Question

Prove that the tangents drawn at the ends of a diameter of a circle are parallel.

Answer 1

Hint: Here, we will use the property of the circle that the radius of a circle is perpendicular to the tangent to the circle. We will also use the concept of alternate angles.

Complete step-by-step solution -

Consider a circle with center O and CD and EF as tangents.
We know that the tangents are the lines which touch the circle at exactly one point.
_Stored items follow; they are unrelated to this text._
import Summits.CriticalPhenomena.PercolationContinuityZ3.Theorems.PercNearOneGluingNoHeavyQuantBudgetFlow
import HarnessLib

/-!
# QUANT lane R8, T-DEC: THE LOW-CEILING CRITERION — a law whose positive low atoms all lie below `(T − y·M)/(1 − y)` is DEC at EVERY layer, with NO
# inequality on its masses (the budget criterion with the top as ceiling: the torque identity pays for everything); residual form toward `ResidDEC`
# (arm-1 gen 49, architect)

builds on p205010 (kernel theorem, internal audit signed; external expert review pending)

Support file (`--supports stmt-CriticalPhenomena-4575`), QUANT lane seat prim-quant-arm-1 (gen 49, architect), rung R8 of
`run/shared/lean/prim/quant/LADDER.md`; memo `run/shared/lean/prim/quant/prim-quant-arm-1-g49/ARCH-G49.md` §5–§7.  Theorems only (no definitions), standard
axioms, no sorries.  Corollaries of `…QuantBudgetFlow` (`flowAtT_of_budget`: the first-moment budget criterion) and of the earlier certified regimes
(`decAt_resid_of_noLow`, arm-1 g49 part 5; `decAt_resid_of_regime`, arm-1 g48 part 4), all stated in the unfolded form of typer g41's target
`LawDec.ResidDECAt x a L` (`∀ j < ftop L, DECAt (a·x) j (ftop L) (resid a (wco a L) L)`, ✓ p421540, README V431's node of record at one list and one gate).

THE LOW-CEILING CRITERION.  In the budget criterion take the ceiling `H = M` (the top): the budget inequality `Σ_{low l ≥ 1} μ(l)(T − l) ≤ Σ_{T < h ≤ M}
μ(h)(h − T)` is then AUTOMATIC — it is the torque identity `Σ_h μ(h)(h − T) = 0` with the zero atom's and the self-sufficient atoms' terms dropped
(`demand_le_budget_top`) — so the only hypothesis left is torque safety of the top for every charged positive low atom, `y·(M − l) ≤ T − l`, i.e.
**every positive low atom `l ≤ (T − y·M)/(1 − y)`** (**`decAt_all_of_lowCeiling`**).  This strictly contains the no-low criterion (`decAt_all_of_noLow`: no
positive low atom at all) and needs no mass computation: only WHICH atoms are low.  Residual form: **`residDEC_of_lowCeiling`** — for tree-OK siblings
(`≥ 2`, `0 < a < 1`), if every charged positive low atom `l` of `R_a = resid a (wco a L) L` (`2l < a·fmean L`) satisfies `a·x·(ftop L − l) ≤ a·fmean L − l`,
i.e. `l·(1 − a·x) ≤ a·(fmean L − x·ftop L)` (the forest's top slack, `≥ 0`), then `R_a` is DEC at `a·x` at every layer.  E.g. census-2's witness
`(R¹[q](R²[s]))³` (one positive low atom `2` once `a·fmean > 4`): top slack `3q(1 − s)`, so the criterion reads `2(1 − aqs) ≤ 3aq(1 − s)`, i.e. `a·q·(3 − s) ≥ 2`
(at `q = 19/20`, `s = 1/2`: `a ≥ .842`); the general budget criterion covers the rest of the band.

ALSO BY NAME (the certified regimes as instances of the node's target): **`residDEC_of_noLow`** (equal root gates, `a·fmean ≤ 4R`, sub-forests vanishing below
`R`), **`residDEC_of_regime`** (`a·fmean ≤ Smin`, or equal gates and `a·fmean ≤ 2·Smin`, under the oracle and the floor check) — both conclude
`∀ j < ftop L, DECAt (a·x) j (ftop L) (resid a (wco a L) L)`.

* `demand_le_budget_top` (torque identity ⟹ the budget inequality at ceiling `M`);
* **`decAt_all_of_lowCeiling`**, **`residDEC_of_lowCeiling`**, `residDEC_of_noLow`, `residDEC_of_regime`.

HONEST STATUS: law-level / residual-level DEC criteria; `ResidDEC`, `SiblingStep`, `GateStepN`, `FarTreeRow` OPEN; RATE class log\* / honest sentence of
`run/shared/lean/prim/quant/README.md` unchanged.  [this work]; budget criterion: this seat; no-low / pair regimes: arm-1 g48/g49; node of record: lead g47 /
typer g41 / census-1 g24.  Nothing here is cited as a published result.  The gluing rows served [cite: KozmaNitzan2024, Conjecture 3 (p. 15)]; product measure
[cite: Grimmett1999, §1.3 p. 10].
-/

noncomputable section

open scoped BigOperators

namespace Summit.CriticalPhenomena.PercolationContinuityZ3.Theorems
namespace Quant
namespace LawDec

open Finset

/-! ### The torque identity pays the demand when the ceiling is the top -/

/-- **the budget inequality at ceiling `M` is the torque identity**: for `μ ≥ 0` on `{0..M}` with `Σ h·μ h ≥ T·Σ μ h` (`T > 0`),
`Σ_{1 ≤ l, 2l < T} μ(l)(T − l) ≤ Σ_{T < h ≤ M} μ(h)(h − T)` (sums over `{0..M}`). [this work] -/
theorem demand_le_budget_top (M : ℕ) (μ : ℕ → ℝ) (T : ℝ) (hμ0 : ∀ h, 0 ≤ μ h)
    (hmom : T * ∑ h ∈ Finset.range (M + 1), μ h ≤ ∑ h ∈ Finset.range (M + 1), (h : ℝ) * μ h) :
    ∑ l ∈ Finset.range (M + 1), (if (1 ≤ l ∧ 2 * (l : ℝ) < T) then μ l * (T - l) else 0)
      ≤ ∑ h ∈ Finset.range (M + 1), (if (T < (h : ℝ) ∧ h ≤ M) then μ h * ((h : ℝ) - T) else 0) := by
  have hpt : ∀ h ∈ Finset.range (M + 1),
      (if (1 ≤ h ∧ 2 * (h : ℝ) < T) then μ h * (T - h) else 0) - (if (T < (h : ℝ) ∧ h ≤ M) then μ h * ((h : ℝ) - T) else 0)
        ≤ (T - h) * μ h := by
    intro h hh
    have hhM : h ≤ M := by rw [Finset.mem_range] at hh; omega
    have hμ := hμ0 h
    by_cases h1 : 1 ≤ h ∧ 2 * (h : ℝ) < T
    · have h2 : ¬ (T < (h : ℝ) ∧ h ≤ M) := fun hc => by linarith [hc.1, h1.2, (Nat.cast_nonneg h : (0 : ℝ) ≤ h)]
      rw [if_pos h1, if_neg h2]; linarith
    · rw [if_neg h1]
      by_cases h2 : T < (h : ℝ) ∧ h ≤ M
      · rw [if_pos h2]; linarith
      · rw [if_neg h2]
        have hTh : (h : ℝ) ≤ T := by
          by_contra hlt
          exact h2 ⟨not_le.1 hlt, hhM⟩
        nlinarith
  have hsum := Finset.sum_le_sum hpt
  rw [Finset.sum_sub_distrib] at hsum
  have e : ∑ h ∈ Finset.range (M + 1), (T - h) * μ h
      = T * ∑ h ∈ Finset.range (M + 1), μ h - ∑ h ∈ Finset.range (M + 1), (h : ℝ) * μ h := by
    rw [Finset.mul_sum, ← Finset.sum_sub_distrib]
    exact Finset.sum_congr rfl fun h _ => by ring
  rw [e] at hsum
  linarith

/-! ### The low-ceiling criterion -/

/-- **THE LOW-CEILING CRITERION.**  A probability law `μ` on `{0..M}` with mean `T > 0`, floor `0 < y < 1`, `y·M ≤ T`, whose every charged positive low
atom `l` (`2l < T`) satisfies `y·(M − l) ≤ T − l` — i.e. `l ≤ (T − y·M)/(1 − y)` — is DEC at floor `y` at EVERY layer `j′ < M`.  No hypothesis on the
masses (the budget criterion `flowAtT_of_budget` with the top as ceiling; the torque identity supplies the budget inequality). [this work] -/
theorem decAt_all_of_lowCeiling (y : ℝ) (M : ℕ) (μ : ℕ → ℝ) (T : ℝ) (hy0 : 0 < y) (hy1 : y < 1)
    (hμ0 : ∀ h, 0 ≤ μ h) (hμM : ∀ h, M < h → μ h = 0) (hμ1 : ∑ h ∈ Finset.range (M + 1), μ h = 1)
    (hT : ∑ h ∈ Finset.range (M + 1), (h : ℝ) * μ h = T) (hT0 : 0 < T) (hta : y * (M : ℝ) ≤ T)
    (hceil : ∀ l : ℕ, 1 ≤ l → 2 * (l : ℝ) < T → 0 < μ l → y * ((M : ℝ) - l) ≤ T - l) :
    ∀ j', j' < M → DECAt y j' M μ := by
  intro j' hj'
  have hmom : T * ∑ h ∈ Finset.range (M + 1), μ h ≤ ∑ h ∈ Finset.range (M + 1), (h : ℝ) * μ h := by
    rw [hμ1, hT, mul_one]
  rw [decAt_iff_decAtT, hT]
  exact decAtT_of_flowAtT y T j' M μ hy0 hy1 hμM hμ1
    (flowAtT_of_budget y T j' M M μ hy0 hy1 hT0 hj' hμ0 hμM hta hmom hceil (demand_le_budget_top M μ T hμ0 hmom))

/-! ### Residual forms (the node's target `ResidDECAt x a L`, unfolded) -/

/-- **RESID-DEC FROM THE LOW CEILING.**  Tree-built siblings at floor `0 < x < 1` (at least two), `0 < a < 1`: if every charged positive low atom `l` of the
residual `R_a = resid a (wco a L) L` (`2l < a·fmean L`) satisfies `a·x·(ftop L − l) ≤ a·fmean L − l` (equivalently `l·(1 − a x) ≤ a·(fmean L − x·ftop L)`),
then `R_a` is DEC at `a·x` at every layer below the top — `ResidDECAt x a L`. [this work] -/
theorem residDEC_of_lowCeiling {x a : ℝ} (hx0 : 0 < x) (hx1 : x < 1) (ha0 : 0 < a) (ha1 : a < 1) (L : List Sib)
    (hL : ∀ s ∈ L, s.TreeOK x) (hk : 2 ≤ L.length)
    (hceil : ∀ l : ℕ, 1 ≤ l → 2 * (l : ℝ) < a * fmean L → 0 < resid a (wco a L) L l →
      (a * x) * ((ftop L : ℝ) - l) ≤ a * fmean L - l) :
    ∀ j, j < ftop L → DECAt (a * x) j (ftop L) (resid a (wco a L) L) := by
  have hL' : ∀ s ∈ L, s.LawOK := fun s hs => (hL s hs).lawOK
  have hne : L ≠ [] := by rintro rfl; simp at hk
  obtain ⟨s, t, L', rfl⟩ : ∃ s t L', L = s :: t :: L' := by
    rcases L with _ | ⟨s, _ | ⟨t, L'⟩⟩
    · exact absurd rfl hne
    · simp at hk
    · exact ⟨s, t, L', rfl⟩
  have hw1 : wco a (s :: t :: L') < 1 := wco_lt_one ha1 s t L' hL'
  obtain ⟨r0, rM, r1, rmn⟩ := resid_laws ha0 ha1.le (s :: t :: L') hL' le_rfl hw1
  have hax0 : 0 < a * x := mul_pos ha0 hx0
  have hax1 : a * x < 1 := by nlinarith
  have hT0 : 0 < a * fmean (s :: t :: L') := mul_pos ha0 ((fmean_pos _ hL).2 hne)
  have hta : a * x * (ftop (s :: t :: L') : ℝ) ≤ a * fmean (s :: t :: L') := by
    rw [mul_assoc]
    exact mul_le_mul_of_nonneg_left (ftop_mul_floor_le_fmean hx0 hx1 _ hL) ha0.le
  exact decAt_all_of_lowCeiling (a * x) (ftop (s :: t :: L')) (resid a (wco a (s :: t :: L')) (s :: t :: L')) (a * fmean (s :: t :: L'))
    hax0 hax1 r0 rM r1 rmn hT0 hta hceil

/-- **RESID-DEC IN THE NO-LOW REGIME** (arm-1 g49 `decAt_resid_of_noLow`, restated at the node's target): equal root gates, at least two tree-built siblings,
sub-forest laws vanishing below `R`, `0 < a < 1`, `a·fmean L ≤ 4R`. [this work] -/
theorem residDEC_of_noLow {x a q₀ : ℝ} (hx0 : 0 < x) (hx1 : x < 1) (ha0 : 0 < a) (ha1 : a < 1) (R : ℕ) (L : List Sib)
    (hL : ∀ s ∈ L, s.TreeOK x) (hk : 2 ≤ L.length) (hq : ∀ u ∈ L, u.q = q₀) (hR : ∀ s ∈ L, ∀ h, h < R → s.ρ h = 0)
    (hreg : a * fmean L ≤ 4 * (R : ℝ)) :
    ∀ j, j < ftop L → DECAt (a * x) j (ftop L) (resid a (wco a L) L) := by
  have hL' : ∀ s ∈ L, s.LawOK := fun s hs => (hL s hs).lawOK
  have hne : L ≠ [] := by rintro rfl; simp at hk
  obtain ⟨s, t, L', rfl⟩ : ∃ s t L', L = s :: t :: L' := by
    rcases L with _ | ⟨s, _ | ⟨t, L'⟩⟩
    · exact absurd rfl hne
    · simp at hk
    · exact ⟨s, t, L', rfl⟩
  exact decAt_resid_of_noLow hx0 hx1 ha0 ha1.le R q₀ (s :: t :: L') hL hq hR (wco_lt_one ha1 s t L' hL') hreg

/-- **RESID-DEC IN THE PAIR REGIME** (arm-1 g48 `decAt_resid_of_regime` at `w = wco a L`, restated at the node's target): at least two tree-built siblings under
the oracle, the uniform floor check, and `a·fmean L ≤ Smin L`, or equal root gates with `a·fmean L ≤ 2·Smin L`. [this work] -/
theorem residDEC_of_regime {x a : ℝ} (hx0 : 0 < x) (hx1 : x < 1) (ha0 : 0 < a) (ha1 : a < 1) (L : List Sib)
    (hL : ∀ s ∈ L, s.TreeOK x) (hk : 2 ≤ L.length)
    (hO : ∀ (x' : ℝ) (n' M' : ℕ) (μ' : ℕ → ℝ), n' < fgates L → TreeBuiltN x' n' M' μ' → SDEC x' M' μ')
    (hfl : x * Stot L ≤ fmean L * xmin L)
    (hreg : a * fmean L ≤ Smin L ∨ ((∃ q₀ : ℝ, ∀ u ∈ L, u.q = q₀) ∧ a * fmean L ≤ 2 * Smin L)) :
    ∀ j, j < ftop L → DECAt (a * x) j (ftop L) (resid a (wco a L) L) := by
  have hL' : ∀ s ∈ L, s.LawOK := fun s hs => (hL s hs).lawOK
  have hne : L ≠ [] := by rintro rfl; simp at hk
  obtain ⟨s, t, L', rfl⟩ : ∃ s t L', L = s :: t :: L' := by
    rcases L with _ | ⟨s, _ | ⟨t, L'⟩⟩
    · exact absurd rfl hne
    · simp at hk
    · exact ⟨s, t, L', rfl⟩
  have hw1 : wco a (s :: t :: L') < 1 := wco_lt_one ha1 s t L' hL'
  refine decAt_resid_of_regime hx0 hx1 ha0 ha1.le (s :: t :: L') hne hL hO le_rfl hw1 hfl ?_
  rcases hreg with h | ⟨hq, h⟩
  · exact Or.inl h
  · exact Or.inr ⟨hq, rfl, h⟩


end LawDec
end Quant
end Summit.CriticalPhenomena.PercolationContinuityZ3.Theorems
The tangent CD touches the circle at A and the tangent EF touches the circle at B. Since, the radius of a circle is always perpendicular to the tangent to the circle, we can write that OA is perpendicular to CD and OB is perpendicular to EF.
Therefore, $\angle OAD={{90}^{0}}$
This implies that $\angle BAD={{90}^{0}}$
Similarly, $\angle OBE={{90}^{0}}$ and this implies that $\angle ABE={{90}^{0}}$.
We know that a transversal is a line that passes through the two lines in the same plane at two distinct points. Transversals play a role in establishing whether two lines in a plane are parallel or not. Here, the diameter of the circle, that is, AB cuts the lines CD and EF at two distinct points A and B.
Alternate angles are the angles that are in opposite positions relative to a transversal intersecting two lines. When the alternate angles are equal to each other, then the lines that are cut by the transversal are parallel to each other.
In this problem, we obtained the values of angles BAD and ABE as ${{90}^{0}}$. Since these angles are alternate angles and are equal to each other, so the lines CD and EF are parallel to each other.
As CD and EF are the tangents at the ends of the diameter AB of the circle and we proved that they are parallel.
Hence, it is proved that the tangents drawn at the ends of a diameter of a circle are parallel to each other.

Note: Students should note here that the radius of a circle is always perpendicular to the tangent to the circle at any point. They should remember that if alternate angles are equal to each other, then the lines that are cut by the transversal are parallel to each other. It should be observed that $\angle AOD={{90}^{0}}$ implies that $\angle BAD$ is also equal to ${{90}^{0}}$ because O, A, and B lie on the same line that is AB.